SolutionInn Blog

My cat ate my homework is an excuse?

It is inevitable that at one point in your school life, you’re going to neglect to do your homework. But, if you’re going to miss your homework, you might as well come up with an excuse. Here’s a list of excuses to dupe your teachers:

I sprained my leg and spent last night in a hospital

This is going to require some items: crutches, a brace, and a doctor’s note. But, if you can acquire these things, even the most austere teacher will have to submit to the power of your phony injury.

Stage a revolution against hard homework

You’ll need to convince your classmates to join you in a revolt against the teacher for supplying homework that is too difficult. This may land you in some hot water, but at least it will distract from the fact you didn’t do the homework.

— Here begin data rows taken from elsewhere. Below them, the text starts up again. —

import Literature.AnabelianGeometry.EtaleTheta.Discharge.Sec3Cor38StdIsoNotGL
import Literature.AnabelianGeometry.EtaleTheta.Discharge.Sec3Thm37Holds
import Literature.AnabelianGeometry.EtaleTheta.Discharge.Sec3Cor38Thm34RowsTreeVocab
import Literature.AlgebraicGeometry.Frobenioids.EquivalenceThm34OfThm34ii
import Literature.AlgebraicGeometry.Frobenioids.Cor411iiOfPreSteps
import Literature.AlgebraicGeometry.Frobenioids.Cor411iiiOfFSMType
import Literature.AlgebraicGeometry.Frobenioids.ModelFrobenioidBiratNormalized
import HarnessLib

/-!
# [EtTh] Cor 3.8 (ii), proof row C38-L04 case (ii): the base squares of [FrdI] Cor 4.11 (ii) for `Ψ`, `Ψ⁻¹` at the
# canonical [FrdI] vocabulary over Div-slim bases of FSMFF-type — EXACTLY print's hypotheses (FACT-LIST rows
# F-2813, F-2814, F-2812 without the FSM-type proviso)

S. Mochizuki, *The étale theta function and its Frobenioid-theoretic manifestations*, Publ. RIMS **45** (2009)
[MochizukiEtTh2009], Cor. 3.8 (ii) and its proof, PDF pp.80–81 (printed 306–307): "Suppose … `D_i` … is Div-slim …
By applying … [Mzk17], Theorem 3.4, (ii); [Mzk17], Corollary 4.11, (ii), in the case of assertion (ii), it follows that
`Ψ` preserves the submonoids '`O^▷(−)`'" [cite: MochizukiEtTh2009, Cor 3.8 p.81]; S. Mochizuki, *The geometry of
Frobenioids I*, Kyushu J. Math. **62** (2008), Cor. 4.11 (ii) p.91, Prop. 4.4 (ii) p.83 (the author's *Comments*, 2024
form), Prop. 3.2 (iii) p.58, Def. 4.5 (i) p.86 [cite: MochizukiFrdI2008, Cor. 4.11 (ii) p.91].

PROOF-ONLY companion (cell abc-iut, seat abc-iut-f-001; sequel of `Sec3Cor38BaseSquaresTreeVocab.lean` p430236, which
proved rows F-2813/F-2814 over bases of FSM-type because it went through `PreFrobenioid.cor411ii_ofFunctor_of_isOfFSMType`).
Here the FSM-type proviso is REMOVED: the tree's base-free [FrdI] Cor. 4.11 (ii) from "`Ψ`, `Ψ⁻¹` preserve pre-steps"
(abc-iut-L1-d6's `PreFrobenioid.cor411ii_of_preservesPreSteps_of_not_isOfGroupLikeType`, `Cor411iiOfPreSteps.lean`) asks,
besides pre-step preservation (row C38-L02a ⟸ [FrdI] Thm. 3.4 (ii) = the named fact `h34 := FrdI.Thm34ii`, F-0711, a
tree theorem), only that "the perfections `(C_i^istr)^pf` and their birationalizations are Frobenioids" — and both
are THEOREMS for the Frobenioid of a tempered Frobenioid at the canonical vocabulary: [FrdI] Prop. 3.2 (iii)
(`PreFrobenioid.isFrobenioid_perfection_istr`) and [FrdI] Prop. 4.4 (ii) (2024 form) at the perfection of the isotropic
part (`PreFrobenioid.isFrobenioid_birat_perfection_istr`, abc-iut-L6-t20 / L1 lineage) GIVEN "`C` of birationally
Frobenius-normalized type" (Def. 4.5 (i)) — which a MODEL Frobenioid with divisorial `Φ` and group-like `B` is
(abc-iut-L1's `ModelFrobenioid.isOfBiratFrobeniusNormalizedType_of_isDivisorial`; `Φ` divisorial = the canonical
vocabulary's `isDivisorialOn`, `B` group-like = [EtTh] Def. 3.3 `T.isUnit_BΛ`).  Hence, modulo `h34` and the L2 standing
residual `hBmon_i : IsMonoidOn C_i.ratFnFunctor` ONLY:

* **`Cor38Hyp.cor411ii_treeCatVocab'`** / `cor411ii_symm_treeCatVocab'` — the typed [FrdI] Cor. 4.11 (ii) conclusion
  (`PreFrobenioidData.Cor411ii`) for `Ψ` and for `Ψ⁻¹`, with NO hypothesis on the bases beyond `Cor38Hyp` (FSMFF-type);
* **`Cor38Hyp.baseSquare_treeCatVocab`** / **`baseSquareInv_treeCatVocab`** (rows F-2813 / F-2814 under print's exact
  hypothesis "`D_i` Div-slim"): the `1`-unique `Ψ^Base`, `(Ψ⁻¹)^Base`;
* **`Cor38Hyp.preservesOTri_treeCatVocab_of_isDivSlim'`** (row F-2812, CASE (ii) as printed), linearity being row F-2815's
  `preservesLinear_treeCatVocab` (`Sec3Cor38Thm34RowsTreeVocab.lean`, p430635), pre-step preservation its
  `preservesPreSteps_treeCatVocab`.

HONEST FRAMING: refereed pre-IUT material; rows proved AT THE CANONICAL VOCABULARY (plan rule R5) modulo the displayed
`h34` (a tree theorem, binder until its olean is served) and `hBmon_i`; nothing of either paper is restated or
strengthened; no definition; nothing here bears on [IUTchIII] Cor. 3.12; typed ≠ proved elsewhere.
-/

namespace Literature.AnabelianGeometry.EtaleTheta

open CategoryTheory Opposite Literature.AlgebraicGeometry.Frobenioids

universe u₀ v₀ u v w

namespace Cor38Hyp

section TreeVocab

variable {D₀ : Type u₀} [Category.{v₀} D₀] {D₀' : Type u₀} [Category.{v₀} D₀']
  {T : RealifiedDivisorMonoids (D₀ := D₀) treeMonoidVocab.{w}}
  {T' : RealifiedDivisorMonoids (D₀ := D₀') treeMonoidVocab.{w}}
  {D : Type u} [Category.{v} D] {D' : Type u} [Category.{v} D']
  {IsRational IsStrictlyRational : (Dᵒᵖ ⥤ CommMonCat.{w}) → Prop}
  {IsRational' IsStrictlyRational' : (D'ᵒᵖ ⥤ CommMonCat.{w}) → Prop}
  {C₁ : TemperedFrobenioid T D (treeCatVocab D IsRational IsStrictlyRational)}
  {C₂ : TemperedFrobenioid T' D' (treeCatVocab D' IsRational' IsStrictlyRational')}
  (h : Cor38Hyp C₁ C₂) (h34 : Literature.AlgebraicGeometry.Frobenioids.FrdI.Thm34ii.{w, v, max v w, u, max u w})

include h34

/-- **[FrdI] Cor. 4.11 (ii) for `Ψ` at the canonical vocabulary, NO hypothesis on the bases beyond FSMFF-type** (case (ii)
of C38-L04, p.81: "[Mzk17], Theorem 3.4, (ii); [Mzk17], Corollary 4.11, (ii)"): the typed conclusion
`C₁.opsData.Cor411ii C₂.opsData h.Ψ`, by L1-d6's base-free `cor411ii_of_preservesPreSteps_of_not_isOfGroupLikeType` fed
with — pre-step preservation for `Ψ`, `Ψ⁻¹` ([FrdI] Thm. 3.4 (ii) = `h34`, quasi-isotropic type from Thm. 3.7 (i),
`h.fsmff`); "`Φ_i` perf-factorial" (field `isPerfFactorial` at `treeMonoidVocab`); "`C_i` not of group-like type" (Thm. 3.7
(i)); "`(C_i^istr)^pf` is a Frobenioid" ([FrdI] Prop. 3.2 (iii), `isFrobenioid_perfection_istr`); "its birationalization is
a Frobenioid" ([FrdI] Prop. 4.4 (ii), 2024 form, `isFrobenioid_birat_perfection_istr`, from "birationally
Frobenius-normalized type", `ModelFrobenioid.isOfBiratFrobeniusNormalizedType_of_isDivisorial`: `Φ_i` divisorial, `B_i`
group-like); modulo `h34`, `hBmon₁`, `hBmon₂`. [cite: MochizukiEtTh2009, Cor 3.8 p.81] -/
theorem cor411ii_treeCatVocab' (hBmon₁ : IsMonoidOn C₁.ratFnFunctor) (hBmon₂ : IsMonoidOn C₂.ratFnFunctor) :
    C₁.opsData.Cor411ii C₂.opsData h.Ψ := by
  have hF₁ := C₁.isFrobenioid_treeCatVocab_of_isMonoidOn hBmon₁
  have hF₂ := C₂.isFrobenioid_treeCatVocab_of_isMonoidOn hBmon₂
  have hps : h.PreservesPreSteps := h.preservesPreSteps_treeCatVocab h34 hBmon₁ hBmon₂
  have hPf₁ := PreFrobenioid.isFrobenioid_perfection_istr hF₁
  have hPf₂ := PreFrobenioid.isFrobenioid_perfection_istr hF₂
  have hnb₁ := ModelFrobenioid.isOfBiratFrobeniusNormalizedType_of_isDivisorial hF₁
    (PreFrobenioid.hasBiratSquares_of_isFrobenioid hF₁) C₁.isDivisorial_divisorMonoid
    (C₁.ratFnFunctor_isGroupLike T.isUnit_BΛ)
  have hnb₂ := ModelFrobenioid.isOfBiratFrobeniusNormalizedType_of_isDivisorial hF₂
    (PreFrobenioid.hasBiratSquares_of_isFrobenioid hF₂) C₂.isDivisorial_divisorMonoid
    (C₂.ratFnFunctor_isGroupLike T'.isUnit_BΛ)
  exact PreFrobenioid.cor411ii_of_preservesPreSteps_of_not_isOfGroupLikeType hF₁ hF₂ h.Ψ
    (fun A => C₁.isPerfFactorial (op A)) (fun A => C₂.isPerfFactorial (op A)) hps.1 hps.2
    C₁.opsData_not_isOfGroupLikeType C₂.opsData_not_isOfGroupLikeType hPf₁ hPf₂
    (PreFrobenioid.isFrobenioid_birat_perfection_istr hF₁ hnb₁ hPf₁)
    (PreFrobenioid.isFrobenioid_birat_perfection_istr hF₂ hnb₂ hPf₂)

/-- The same for `Ψ⁻¹`. [cite: MochizukiEtTh2009, Cor 3.8 p.81] -/
theorem cor411ii_symm_treeCatVocab' (hBmon₁ : IsMonoidOn C₁.ratFnFunctor) (hBmon₂ : IsMonoidOn C₂.ratFnFunctor) :
    C₂.opsData.Cor411ii C₁.opsData h.Ψ.symm := by
  have hF₁ := C₁.isFrobenioid_treeCatVocab_of_isMonoidOn hBmon₁
  have hF₂ := C₂.isFrobenioid_treeCatVocab_of_isMonoidOn hBmon₂
  have hps : h.PreservesPreSteps := h.preservesPreSteps_treeCatVocab h34 hBmon₁ hBmon₂
  have hPf₁ := PreFrobenioid.isFrobenioid_perfection_istr hF₁
  have hPf₂ := PreFrobenioid.isFrobenioid_perfection_istr hF₂
  have hnb₁ := ModelFrobenioid.isOfBiratFrobeniusNormalizedType_of_isDivisorial hF₁
    (PreFrobenioid.hasBiratSquares_of_isFrobenioid hF₁) C₁.isDivisorial_divisorMonoid
    (C₁.ratFnFunctor_isGroupLike T.isUnit_BΛ)
  have hnb₂ := ModelFrobenioid.isOfBiratFrobeniusNormalizedType_of_isDivisorial hF₂
    (PreFrobenioid.hasBiratSquares_of_isFrobenioid hF₂) C₂.isDivisorial_divisorMonoid
    (C₂.ratFnFunctor_isGroupLike T'.isUnit_BΛ)
  exact PreFrobenioid.cor411ii_of_preservesPreSteps_of_not_isOfGroupLikeType hF₂ hF₁ h.Ψ.symm
    (fun A => C₂.isPerfFactorial (op A)) (fun A => C₁.isPerfFactorial (op A)) hps.2 hps.1
    C₂.opsData_not_isOfGroupLikeType C₁.opsData_not_isOfGroupLikeType hPf₂ hPf₁
    (PreFrobenioid.isFrobenioid_birat_perfection_istr hF₂ hnb₂ hPf₂)
    (PreFrobenioid.isFrobenioid_birat_perfection_istr hF₁ hnb₁ hPf₁)

/-- **Row F-2813 at the canonical vocabulary under print's exact hypothesis** (Cor. 3.8 (ii): "`D_i` … Div-slim [relative
to `Φ_i`]"): the `1`-unique `Ψ^Base : D₁ → D₂` of [FrdI] Cor. 4.11 (ii) under `Ψ`, in the setting (Div-slim; C38-L01 at
the canonical vocabulary, abc-iut-w5-d135; hypothesis (b) vacuous); modulo `h34`, `hBmon₁`, `hBmon₂` — the FSM-type
proviso of `baseSquare_treeCatVocab_of_isOfFSMType` dropped. [cite: MochizukiEtTh2009, Cor 3.8 p.81] -/
theorem baseSquare_treeCatVocab (hBmon₁ : IsMonoidOn C₁.ratFnFunctor) (hBmon₂ : IsMonoidOn C₂.ratFnFunctor)
    (hds : C₁.opsData.IsDivSlim ∧ C₂.opsData.IsDivSlim) : h.BaseSquare :=
  h.baseSquare_of_cor411ii (h.cor411ii_treeCatVocab' h34 hBmon₁ hBmon₂) hds
    (h.standardIsotropicNotGroupLike_treeCatVocab hBmon₁ hBmon₂)
    (fun h₁ _ => absurd h₁ C₁.opsData_not_isOfGroupLikeType)

/-- **Row F-2814 at the canonical vocabulary under print's exact hypothesis**: the `1`-unique `(Ψ⁻¹)^Base : D₂ → D₁`, for
`D₁`, `D₂` Div-slim; modulo `h34`, `hBmon₁`, `hBmon₂`. [cite: MochizukiEtTh2009, Cor 3.8 p.81] -/
theorem baseSquareInv_treeCatVocab (hBmon₁ : IsMonoidOn C₁.ratFnFunctor) (hBmon₂ : IsMonoidOn C₂.ratFnFunctor)
    (hds : C₁.opsData.IsDivSlim ∧ C₂.opsData.IsDivSlim) : h.BaseSquareInv :=
  h.baseSquareInv_of_cor411ii (h.cor411ii_symm_treeCatVocab' h34 hBmon₁ hBmon₂) hds
    (h.standardIsotropicNotGroupLike_treeCatVocab hBmon₁ hBmon₂)
    (fun h₂ _ => absurd h₂ C₂.opsData_not_isOfGroupLikeType)

/-- **Row F-2812 / C38-L04, CASE (ii) EXACTLY AS PRINTED, at the canonical vocabulary** ("Suppose … `D_i` … is Div-slim …
`Ψ` preserves the submonoids '`O^▷(−)`'", pp.80–81): for `D₁`, `D₂` Div-slim (of FSMFF-type only, `h.fsmff`), `Ψ` and
`Ψ⁻¹` preserve `O^▷(−)` = base-identity linear endomorphisms — from the two Cor. 4.11 (ii) base squares and linearity
(`preservesOTri_of_baseSquare`); modulo `h34`, `hBmon₁`, `hBmon₂`. [cite: MochizukiEtTh2009, Cor 3.8 p.81] -/
theorem preservesOTri_treeCatVocab_of_isDivSlim' (hBmon₁ : IsMonoidOn C₁.ratFnFunctor)
    (hBmon₂ : IsMonoidOn C₂.ratFnFunctor) (hds : C₁.opsData.IsDivSlim ∧ C₂.opsData.IsDivSlim) : h.PreservesOTri :=
  h.preservesOTri_of_baseSquare (h.baseSquare_treeCatVocab h34 hBmon₁ hBmon₂ hds)
    (h.baseSquareInv_treeCatVocab h34 hBmon₁ hBmon₂ hds) (h.preservesLinear_treeCatVocab h34 hBmon₁ hBmon₂)

end TreeVocab

end Cor38Hyp

end Literature.AnabelianGeometry.EtaleTheta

An EMP went off in my neighborhood and I lost no power

“How was I to do my paper on Brown vs. the Board of Education if I don’t have the internet to research?” Hopefully, your teacher forgets the fact that libraries exist. Also, double points if your teacher is a big enough conspiracy nut to believe this.

I did the wrong homework

If there is a certain assignment that you are dreading doing, come in with a different assignment completed. This will require more work than some of the other excuses, but at least it shows the teacher you attempted to complete something.

My parents had an explosive argument last night

Some teachers may be prone to a sob story so trying to convince your teacher that your parents’ argument made homework an impossibility could work. But, the tip is you need be specified. How did it feel? What were they arguing about? Add some tears to seal the deal.

I was evicted and had to move a two-story house into a motel

As a former evictee, trust me, teachers love a sob story about eviction. Say you got off the bus to see all your things on the lawn and it took you all night to collect all your things before your neighbors started to take them like vultures. To cap it off, mention you had to move everything into a motel. The more shameful, the better.

I didn’t have time because I was being a good Samaritan

Any sort of charity work or grand public service should be a surefire way to get more time on a homework assignment. Really, who’s going to penalize someone who spent their afternoon raising money for the homeless?

I never got the homework

Whether you claim you were absent or your teacher was absent-minded for not giving you the homework, pleading ignorance of the work could work. But, I’d try not to call out your teacher. That probably won’t have a high success rate.

I was at a political rally

Much like the charity excuse, this one hinges on your teacher’s desire for a better world. He or she might not feel social change is as important as deciphering the Constitution, but at least everybody in the class will realize you wake.

Tell the truth

Honesty is the best policy, especially when you’re trying to get away with not doing your homework. Teachers have heard every excuse in the book, so he or she may appreciate a healthy dose of candor.